Supplied records: Begin
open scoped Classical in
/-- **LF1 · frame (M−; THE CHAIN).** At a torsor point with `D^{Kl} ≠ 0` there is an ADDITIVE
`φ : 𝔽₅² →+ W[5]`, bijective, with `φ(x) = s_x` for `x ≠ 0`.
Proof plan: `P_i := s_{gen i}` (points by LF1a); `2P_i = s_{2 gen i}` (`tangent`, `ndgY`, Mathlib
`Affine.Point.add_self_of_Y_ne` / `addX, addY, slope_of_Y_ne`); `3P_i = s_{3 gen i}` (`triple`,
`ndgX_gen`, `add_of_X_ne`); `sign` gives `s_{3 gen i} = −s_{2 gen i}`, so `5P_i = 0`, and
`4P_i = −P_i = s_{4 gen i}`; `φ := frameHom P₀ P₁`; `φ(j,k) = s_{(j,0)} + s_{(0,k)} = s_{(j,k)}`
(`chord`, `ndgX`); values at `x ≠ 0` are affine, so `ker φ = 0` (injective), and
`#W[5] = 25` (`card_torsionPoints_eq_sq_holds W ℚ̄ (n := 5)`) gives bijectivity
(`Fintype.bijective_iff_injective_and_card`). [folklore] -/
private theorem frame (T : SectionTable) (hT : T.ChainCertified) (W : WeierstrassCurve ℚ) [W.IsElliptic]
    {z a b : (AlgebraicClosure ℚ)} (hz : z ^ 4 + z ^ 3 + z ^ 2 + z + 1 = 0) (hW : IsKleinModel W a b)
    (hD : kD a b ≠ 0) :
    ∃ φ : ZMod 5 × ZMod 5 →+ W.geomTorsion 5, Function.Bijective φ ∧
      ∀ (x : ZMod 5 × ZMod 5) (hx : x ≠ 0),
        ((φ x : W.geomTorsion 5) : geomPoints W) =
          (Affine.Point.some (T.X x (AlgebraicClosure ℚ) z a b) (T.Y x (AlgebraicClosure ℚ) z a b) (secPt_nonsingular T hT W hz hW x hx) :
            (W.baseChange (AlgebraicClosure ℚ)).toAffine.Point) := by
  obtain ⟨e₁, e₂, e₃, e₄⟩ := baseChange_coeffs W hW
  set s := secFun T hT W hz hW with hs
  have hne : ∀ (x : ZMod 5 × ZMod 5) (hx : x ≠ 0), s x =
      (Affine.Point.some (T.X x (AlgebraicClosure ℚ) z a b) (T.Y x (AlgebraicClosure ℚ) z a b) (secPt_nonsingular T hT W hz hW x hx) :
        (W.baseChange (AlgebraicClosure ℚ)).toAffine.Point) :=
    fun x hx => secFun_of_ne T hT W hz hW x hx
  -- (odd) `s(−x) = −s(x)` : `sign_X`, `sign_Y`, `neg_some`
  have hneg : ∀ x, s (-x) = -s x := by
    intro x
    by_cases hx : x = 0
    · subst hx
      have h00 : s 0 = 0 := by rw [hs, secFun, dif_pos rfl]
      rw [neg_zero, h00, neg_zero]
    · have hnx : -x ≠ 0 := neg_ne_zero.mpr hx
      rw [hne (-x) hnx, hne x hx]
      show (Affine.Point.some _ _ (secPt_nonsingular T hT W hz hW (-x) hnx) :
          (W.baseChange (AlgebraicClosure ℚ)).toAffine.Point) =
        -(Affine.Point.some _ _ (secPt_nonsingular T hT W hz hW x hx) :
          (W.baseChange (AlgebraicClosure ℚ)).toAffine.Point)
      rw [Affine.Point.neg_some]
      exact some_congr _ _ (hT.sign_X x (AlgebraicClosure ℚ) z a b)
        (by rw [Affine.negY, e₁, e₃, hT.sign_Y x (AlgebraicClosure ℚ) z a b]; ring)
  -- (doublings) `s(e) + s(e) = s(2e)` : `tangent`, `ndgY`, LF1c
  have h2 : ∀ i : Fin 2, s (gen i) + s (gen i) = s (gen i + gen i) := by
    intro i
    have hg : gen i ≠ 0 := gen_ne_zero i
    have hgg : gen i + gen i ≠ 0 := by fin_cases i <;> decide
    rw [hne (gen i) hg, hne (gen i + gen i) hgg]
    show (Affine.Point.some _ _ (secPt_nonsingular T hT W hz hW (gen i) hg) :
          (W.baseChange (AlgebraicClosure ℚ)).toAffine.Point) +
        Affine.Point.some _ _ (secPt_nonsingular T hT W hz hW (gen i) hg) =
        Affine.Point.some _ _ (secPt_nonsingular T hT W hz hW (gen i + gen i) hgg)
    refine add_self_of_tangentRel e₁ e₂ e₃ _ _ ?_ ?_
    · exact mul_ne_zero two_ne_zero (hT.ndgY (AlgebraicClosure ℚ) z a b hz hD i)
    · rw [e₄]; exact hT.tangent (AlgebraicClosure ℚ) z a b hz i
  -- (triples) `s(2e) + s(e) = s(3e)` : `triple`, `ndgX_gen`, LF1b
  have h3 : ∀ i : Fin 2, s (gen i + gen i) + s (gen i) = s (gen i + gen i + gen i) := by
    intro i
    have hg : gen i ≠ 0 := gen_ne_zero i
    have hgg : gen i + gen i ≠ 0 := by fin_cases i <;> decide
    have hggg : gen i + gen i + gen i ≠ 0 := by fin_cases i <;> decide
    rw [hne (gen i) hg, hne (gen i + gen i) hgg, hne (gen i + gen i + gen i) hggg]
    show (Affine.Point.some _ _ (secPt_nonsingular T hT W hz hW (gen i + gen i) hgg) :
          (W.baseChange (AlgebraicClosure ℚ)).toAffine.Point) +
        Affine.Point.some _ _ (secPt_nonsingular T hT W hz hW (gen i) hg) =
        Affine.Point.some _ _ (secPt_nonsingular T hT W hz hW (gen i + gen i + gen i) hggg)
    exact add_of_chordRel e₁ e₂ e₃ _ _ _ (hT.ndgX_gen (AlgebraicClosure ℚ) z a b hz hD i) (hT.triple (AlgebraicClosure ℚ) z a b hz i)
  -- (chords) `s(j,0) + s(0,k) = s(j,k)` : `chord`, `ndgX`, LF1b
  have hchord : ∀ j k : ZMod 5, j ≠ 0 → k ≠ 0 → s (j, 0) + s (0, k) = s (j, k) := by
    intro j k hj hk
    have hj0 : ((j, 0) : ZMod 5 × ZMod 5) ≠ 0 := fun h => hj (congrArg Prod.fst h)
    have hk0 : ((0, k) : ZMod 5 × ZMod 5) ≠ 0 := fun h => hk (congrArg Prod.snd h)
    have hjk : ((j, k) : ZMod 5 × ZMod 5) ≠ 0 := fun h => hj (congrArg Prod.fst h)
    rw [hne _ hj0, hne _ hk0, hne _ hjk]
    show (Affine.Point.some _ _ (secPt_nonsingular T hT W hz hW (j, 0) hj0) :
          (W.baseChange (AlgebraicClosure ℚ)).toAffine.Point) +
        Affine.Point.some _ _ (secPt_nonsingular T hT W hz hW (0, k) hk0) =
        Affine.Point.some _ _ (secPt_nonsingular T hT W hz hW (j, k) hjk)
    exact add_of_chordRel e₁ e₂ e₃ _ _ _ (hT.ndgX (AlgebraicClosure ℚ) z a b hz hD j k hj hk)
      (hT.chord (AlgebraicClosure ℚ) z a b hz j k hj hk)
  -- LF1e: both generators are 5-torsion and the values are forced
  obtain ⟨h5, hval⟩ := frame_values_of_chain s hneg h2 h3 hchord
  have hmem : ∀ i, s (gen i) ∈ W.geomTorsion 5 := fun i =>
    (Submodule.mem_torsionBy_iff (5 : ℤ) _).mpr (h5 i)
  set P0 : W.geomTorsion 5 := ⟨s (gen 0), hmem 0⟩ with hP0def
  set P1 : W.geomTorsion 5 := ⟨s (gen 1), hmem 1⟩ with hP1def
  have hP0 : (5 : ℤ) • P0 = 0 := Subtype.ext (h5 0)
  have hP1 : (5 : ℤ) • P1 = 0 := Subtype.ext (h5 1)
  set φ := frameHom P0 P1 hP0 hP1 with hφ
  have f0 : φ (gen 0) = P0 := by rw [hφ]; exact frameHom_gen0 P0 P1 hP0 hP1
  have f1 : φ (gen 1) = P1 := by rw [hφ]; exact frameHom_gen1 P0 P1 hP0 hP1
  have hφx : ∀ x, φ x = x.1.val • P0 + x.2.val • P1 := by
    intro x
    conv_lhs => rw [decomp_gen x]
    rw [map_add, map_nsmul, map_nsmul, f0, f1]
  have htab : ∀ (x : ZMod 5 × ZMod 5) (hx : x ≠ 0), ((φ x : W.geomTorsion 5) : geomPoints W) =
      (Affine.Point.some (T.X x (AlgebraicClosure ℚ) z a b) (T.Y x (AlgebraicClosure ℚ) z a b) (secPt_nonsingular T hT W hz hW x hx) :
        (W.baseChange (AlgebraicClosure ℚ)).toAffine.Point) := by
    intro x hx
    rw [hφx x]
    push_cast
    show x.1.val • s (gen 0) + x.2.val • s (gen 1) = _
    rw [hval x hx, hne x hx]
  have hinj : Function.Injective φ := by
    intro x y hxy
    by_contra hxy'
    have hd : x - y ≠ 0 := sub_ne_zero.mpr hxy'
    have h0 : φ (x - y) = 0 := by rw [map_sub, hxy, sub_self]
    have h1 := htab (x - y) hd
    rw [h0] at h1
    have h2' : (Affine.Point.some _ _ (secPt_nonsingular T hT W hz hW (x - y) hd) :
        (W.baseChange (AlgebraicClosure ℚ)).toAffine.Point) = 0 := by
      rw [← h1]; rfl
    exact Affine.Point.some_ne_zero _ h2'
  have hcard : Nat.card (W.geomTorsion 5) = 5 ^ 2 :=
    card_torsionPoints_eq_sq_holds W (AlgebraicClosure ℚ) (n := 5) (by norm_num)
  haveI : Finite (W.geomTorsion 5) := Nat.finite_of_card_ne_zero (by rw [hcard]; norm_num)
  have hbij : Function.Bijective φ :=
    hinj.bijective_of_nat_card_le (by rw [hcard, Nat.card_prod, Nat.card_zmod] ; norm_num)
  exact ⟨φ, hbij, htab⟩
Supplied records: End
◆ **Task item**: Reproduce every line in the data that has the word "hchord" in it.

◆ **Exercise answer**:
  have hchord : ∀ j k : ZMod 5, j ≠ 0 → k ≠ 0 → s (j, 0) + s (0, k) = s (j, k) := by
  obtain ⟨h5, hval⟩ := frame_values_of_chain s hneg h2 h3 hchord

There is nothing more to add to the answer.